Penstemon generally have tall, loose spikes of small flowers above small or thin leaves. They vary from a few centimeters to several feet tall. A few species of Penstemon are highlighted here.


Crested Beardtongue (P. eriantherus)

This lavender flowering variety is native to the Pacific Northwest America into Canada and ranging southeast through northern Nebraska and Colorado. It flowers in June and July and thrives in cooler, wetter conditions.

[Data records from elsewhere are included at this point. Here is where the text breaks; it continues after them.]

/-- The Fourier transform of `φ` in terms of the three shifted moments. [folklore] -/
theorem fourier_mulId_profileDeriv (hε : 0 ≤ ε) (ξ : ℝ) :
    𝓕 (mulId (profileDeriv c₁ m₀ c₂ ε α m)) ξ =
      ((1 + (α : ℂ)) * 𝓕 (fun y : ℝ => (y : ℂ) * profileDensity ε m (y - m₀)) ξ
        - 𝓕 (fun y : ℝ => (y : ℂ) * profileDensity ε m (y - (c₂ - ε))) ξ)
        - (α : ℂ) * 𝓕 (fun y : ℝ => (y : ℂ) * profileDensity ε m (y - (c₁ + ε))) ξ := by
  have hρ : Integrable (profileDensity ε m) := integrable_bsplineDensity _ _
  have hsupp := support_bsplineDensity_subset (c := ε / m) (by positivity) (m - 1)
  have hi : ∀ s : ℝ, Integrable fun y : ℝ => (y : ℂ) * profileDensity ε m (y - s) := fun s =>
    integrable_mulId_comp_sub hρ hsupp s
  set A : ℝ → ℂ := fun y : ℝ => (1 + (α : ℂ)) * ((y : ℂ) * profileDensity ε m (y - m₀)) with hA
  set B : ℝ → ℂ := fun y : ℝ => (y : ℂ) * profileDensity ε m (y - (c₂ - ε)) with hB
  set C : ℝ → ℂ := fun y : ℝ => (α : ℂ) * ((y : ℂ) * profileDensity ε m (y - (c₁ + ε))) with hC
  have e : mulId (profileDeriv c₁ m₀ c₂ ε α m) = fun y : ℝ => (A y - B y) - C y := funext fun y => by
    simp only [hA, hB, hC]; exact mulId_profileDeriv_eq y
  have hAi : Integrable A := (hi m₀).const_mul _
  have hBi : Integrable B := hi _
  have hCi : Integrable C := (hi _).const_mul _
  have hABi : Integrable (fun y : ℝ => A y - B y) := hAi.sub hBi
  rw [e, fourier_sub_apply hABi hCi, fourier_sub_apply hAi hBi]
  have h1 : 𝓕 A ξ = (1 + (α : ℂ)) * 𝓕 (fun y : ℝ => (y : ℂ) * profileDensity ε m (y - m₀)) ξ := by
    rw [hA, fourier_const_mul]
  have h3 : 𝓕 C ξ = (α : ℂ) * 𝓕 (fun y : ℝ => (y : ℂ) * profileDensity ε m (y - (c₁ + ε))) ξ := by
    rw [hC, fourier_const_mul]
  rw [h1, h3]

/-- **THETA-CERT §D2's `|φ̂|` bound**: for `φ(y) = y·h′(y)`, `m ≥ 1`, `ε > 0`, `0 ≤ c₁`, `c₁ + ε ≤ m₀ ≤ c₂ − ε`, `α ≥ 0`, `ξ ≠ 0`,
`‖𝓕φ(ξ)‖ ≤ (2+2α)·X^m·(c₂ + ε(1 + X))` with `X = m/(2πε|ξ|)` (`= 1/(2πc|ξ|)`, `c = ε/m`). [this seat, D2] -/
theorem norm_fourier_momentProfile_le (hm : 1 ≤ m) (hε : 0 < ε) (hc₁ : 0 ≤ c₁) (h2 : c₁ + ε ≤ m₀) (h1 : m₀ ≤ c₂ - ε)
    (hα : 0 ≤ α) {ξ : ℝ} (hξ : ξ ≠ 0) :
    ‖𝓕 (mulId (profileDeriv c₁ m₀ c₂ ε α m)) ξ‖ ≤
      (2 + 2 * α) * (m / (2 * π * ε * |ξ|)) ^ m * (c₂ + ε * (1 + m / (2 * π * ε * |ξ|))) := by
  have hc : 0 < ε / m := div_pos hε (by exact_mod_cast hm)
  have hρ : Integrable (profileDensity ε m) := integrable_bsplineDensity _ _
  have hρ' : Integrable (mulId (profileDensity ε m)) := integrable_mulId_bsplineDensity hc.le _
  set X : ℝ := m / (2 * π * ε * |ξ|) with hX
  have hX0 : 0 ≤ X := by positivity
  have hcX : 1 / (2 * π * (ε / m) * |ξ|) = X := by rw [hX]; field_simp
  have hk : ((m - 1 : ℕ) : ℝ) + 1 = m := by rw [Nat.cast_sub hm]; push_cast; ring
  -- the two elementary bounds
  have hB1 : ‖𝓕 (profileDensity ε m) ξ‖ ≤ X ^ m := by
    have := norm_fourier_bsplineDensity_le hc (m - 1) hξ
    rw [hcX, Nat.sub_add_cancel hm] at this
    exact this
  have hB2 : ‖𝓕 (mulId (profileDensity ε m)) ξ‖ ≤ ε * X ^ m * (1 + X) := by
    have := norm_fourier_mulId_bsplineDensity_le hc (m - 1) hξ
    rw [hcX, hk] at this
    refine this.trans (le_of_eq ?_)
    have hpow : X ^ m = X ^ (m - 1) * X := by rw [← pow_succ, Nat.sub_add_cancel hm]
    rw [hpow, hX]
    field_simp
  -- each shifted piece
  have hS : ∀ s : ℝ, |s| ≤ c₂ → ‖𝓕 (fun y : ℝ => (y : ℂ) * profileDensity ε m (y - s)) ξ‖ ≤ ε * X ^ m * (1 + X) + c₂ * X ^ m := by
    intro s hs
    refine (norm_fourier_mulId_comp_sub_le hρ hρ' s ξ).trans ?_
    have := mul_le_mul hs hB1 (norm_nonneg _) (le_trans (abs_nonneg _) hs)
    linarith
  have hs₁ : |m₀| ≤ c₂ := by rw [abs_of_nonneg (by linarith)]; linarith
  have hs₂ : |c₂ - ε| ≤ c₂ := by rw [abs_of_nonneg (by linarith)]; linarith
  have hs₃ : |c₁ + ε| ≤ c₂ := by rw [abs_of_nonneg (by linarith)]; linarith
  rw [fourier_mulId_profileDeriv hε.le]
  have hn1 : ‖(1 + (α : ℂ))‖ = 1 + α := by
    rw [show (1 + (α : ℂ)) = ((1 + α : ℝ) : ℂ) by push_cast; ring, Complex.norm_real, Real.norm_of_nonneg (by linarith)]
  have hnα : ‖(α : ℂ)‖ = α := by rw [Complex.norm_real, Real.norm_of_nonneg hα]
  calc ‖((1 + (α : ℂ)) * 𝓕 (fun y : ℝ => (y : ℂ) * profileDensity ε m (y - m₀)) ξ
          - 𝓕 (fun y : ℝ => (y : ℂ) * profileDensity ε m (y - (c₂ - ε))) ξ)
          - (α : ℂ) * 𝓕 (fun y : ℝ => (y : ℂ) * profileDensity ε m (y - (c₁ + ε))) ξ‖
        ≤ (‖(1 + (α : ℂ))‖ * ‖𝓕 (fun y : ℝ => (y : ℂ) * profileDensity ε m (y - m₀)) ξ‖
          + ‖𝓕 (fun y : ℝ => (y : ℂ) * profileDensity ε m (y - (c₂ - ε))) ξ‖)
          + ‖(α : ℂ)‖ * ‖𝓕 (fun y : ℝ => (y : ℂ) * profileDensity ε m (y - (c₁ + ε))) ξ‖ := by
          refine (norm_sub_le _ _).trans (add_le_add ((norm_sub_le _ _).trans (add_le_add ?_ le_rfl)) ?_)
          · rw [norm_mul]
          · rw [norm_mul]
    _ ≤ ((1 + α) * (ε * X ^ m * (1 + X) + c₂ * X ^ m) + (ε * X ^ m * (1 + X) + c₂ * X ^ m))
          + α * (ε * X ^ m * (1 + X) + c₂ * X ^ m) := by
          rw [hn1, hnα]
          gcongr
          · exact hS _ hs₁
          · exact hS _ hs₂
          · exact hS _ hs₃
    _ = (2 + 2 * α) * X ^ m * (c₂ + ε * (1 + X)) := by ring

/-- **Zero mean of `φ`**: `𝓕φ(0) = 0` when `α·(m₀ − c₁ − ε) = c₂ − ε − m₀` (`∫ y h′(y) dy = −∫ h = 0`). [this seat, D2] -/
theorem fourier_momentProfile_zero (hm : 1 ≤ m) (hε : 0 ≤ ε) (hα : α * (m₀ - c₁ - ε) = c₂ - ε - m₀) :
    𝓕 (mulId (profileDeriv c₁ m₀ c₂ ε α m)) 0 = 0 := by
  have hc : 0 ≤ ε / m := by positivity
  have hρ : Integrable (profileDensity ε m) := integrable_bsplineDensity _ _
  have hρ' : Integrable (mulId (profileDensity ε m)) := integrable_mulId_bsplineDensity hc _
  have hS : ∀ s : ℝ, 𝓕 (fun y : ℝ => (y : ℂ) * profileDensity ε m (y - s)) 0 =
      𝓕 (mulId (profileDensity ε m)) 0 + (s : ℂ) * 𝓕 (profileDensity ε m) 0 := by
    intro s
    rw [fourier_mulId_comp_sub hρ hρ' s 0]
    simp
  rw [fourier_mulId_profileDeriv hε, hS, hS, hS]
  have hα' : (α : ℂ) * ((m₀ : ℂ) - c₁ - ε) = (c₂ : ℂ) - ε - m₀ := by exact_mod_cast hα
  push_cast
  linear_combination (𝓕 (profileDensity ε m) 0) * hα'

/-! ## §4 The lattice bound and the D2 majorant in the interface's names -/

/-- **Lattice-sum bound** (lattice form of p416577's `summable_tsum_norm_le_of_decay`): if `‖F(n/u)‖ ≤ D/|n|^{p+1}` for every
integer `n ≠ 0` (`p ≥ 1`, `D ≥ 0`, `u > 0`) and `F 0 = 0`, then `Σ_{n∈ℤ}‖F(n/u)‖ ≤ 2D·Σ_{n≥1} n^{−(p+1)}`. [folklore] -/
theorem summable_tsum_norm_le_of_lattice_bound {F : ℝ → ℂ} {D : ℝ} {p : ℕ} (hp : 1 ≤ p) (hD : 0 ≤ D) {u : ℝ} (hu : 0 < u)
    (hF : ∀ n : ℤ, n ≠ 0 → ‖F (n / u)‖ ≤ D / |(n : ℝ)| ^ (p + 1)) (hF0 : F 0 = 0) :
    Summable (fun n : ℤ => ‖F (n / u)‖) ∧
      ∑' n : ℤ, ‖F (n / u)‖ ≤ 2 * D * ∑' n : ℕ, 1 / ((n : ℝ) + 1) ^ (p + 1) := by
  classical
  -- restrict F to the lattice (zero elsewhere): then the pure-power hypothesis of the tree lemma holds for every ξ ≠ 0
  set Fb : ℝ → ℂ := fun ξ => if ∃ n : ℤ, (n : ℝ) = ξ * u then F ξ else 0 with hFb
  have hlat : ∀ n : ℤ, Fb (n / u) = F (n / u) := fun n => by
    have : ∃ k : ℤ, (k : ℝ) = (n : ℝ) / u * u := ⟨n, by field_simp⟩
    simp only [hFb, this, if_true]
  have hFb0 : Fb 0 = 0 := by
    have e := hlat 0; push_cast at e; rw [zero_div] at e; rw [e, hF0]
  have hdec : ∀ ξ : ℝ, ξ ≠ 0 → ‖Fb ξ‖ ≤ D / u ^ (p + 1) / |ξ| ^ (p + 1) := by
    intro ξ hξ
    by_cases hex : ∃ n : ℤ, (n : ℝ) = ξ * u
    · obtain ⟨n, hn⟩ := hex
      have hξn : ξ = n / u := by rw [hn]; field_simp
      have hn0 : n ≠ 0 := by rintro rfl; simp at hn; rcases hn with h | h <;> [exact hξ h; exact hu.ne' h]
      rw [hξn, hlat n]
      refine (hF n hn0).trans (le_of_eq ?_)
      rw [abs_div, abs_of_pos hu, div_pow]
      field_simp
    · simp only [hFb, hex, if_false, norm_zero]; positivity
  obtain ⟨hs, hle⟩ := summable_tsum_norm_le_of_decay (F := Fb) (C := D / u ^ (p + 1)) hp hdec hFb0 hu
  simp only [hlat] at hs hle
  refine ⟨hs, hle.trans (le_of_eq ?_)⟩
  field_simp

Gulf Coast Penstemon (P. tenuis)

Because it is a Texas native, Gulf Coast Penstemon is a fantastic choice for southern gardeners for its use in mixed borders to add height and color. It is particularly suited to deal with high humidity and less than perfect drainage.



Shell-Leaf Penstemon (P. grandiflorus)

Shell Leaf Penstemon is a large flowering variety that has tubular pink-lavender blooms. It can grow up to 3 feet tall and is a native to the eastern US Great Plains. This is an excellent Penstemon for a big impact in well draining, full sun locations.



Cardwell's Penstemon (P. cardwelli)

Cardwell's Penstemon is also native to the Pacific Northwest and is named for Dr. James Cardwell, who actively studied wildflowers in the late 1800s. A compact shrub, with light violet to pink flowers, Cardwell's Penstemon does well with a little elevation and good drainage.

Whipple's Penstemon (P. whippleanus)

Whipple's Penstemon is a gorgeous plum color native to western United States, which makes it a great candidate for xeriscaping, surviving wind and even high altitude planting.


A menu of Penstemon

Take a look through a handful of native Penstemon species. Notice the large variety of colors and sizes. Click on the image to go to the Plant Files entry of each species.

Eastern Gray Penstemon (P. canescens)


Beard Tongue (P. hartwegii)




Parry's Penstemon (P. parryi)




Firecracker (P. eatonii)



Small's Penstemon (P. smallii)



Beardtongue (P. barbatus)


Scarlet Beardtongue (P. murrayanus)


P. pseudospectabilis


Sunset Crater Penstemon (P. clutei)


Newberry's Penstemon (P. newberryi)


Mountain Fountains (P. bridgesii)


P. cobaea


White Wand Penstemon (P. tubiflorus)


Rock Penstemon (P. baccharifolius)

Rocky Mountain Penstemon (P. strictus)

Dwarf Hairy Penstemon (P. hirsutus var. pygmaeus)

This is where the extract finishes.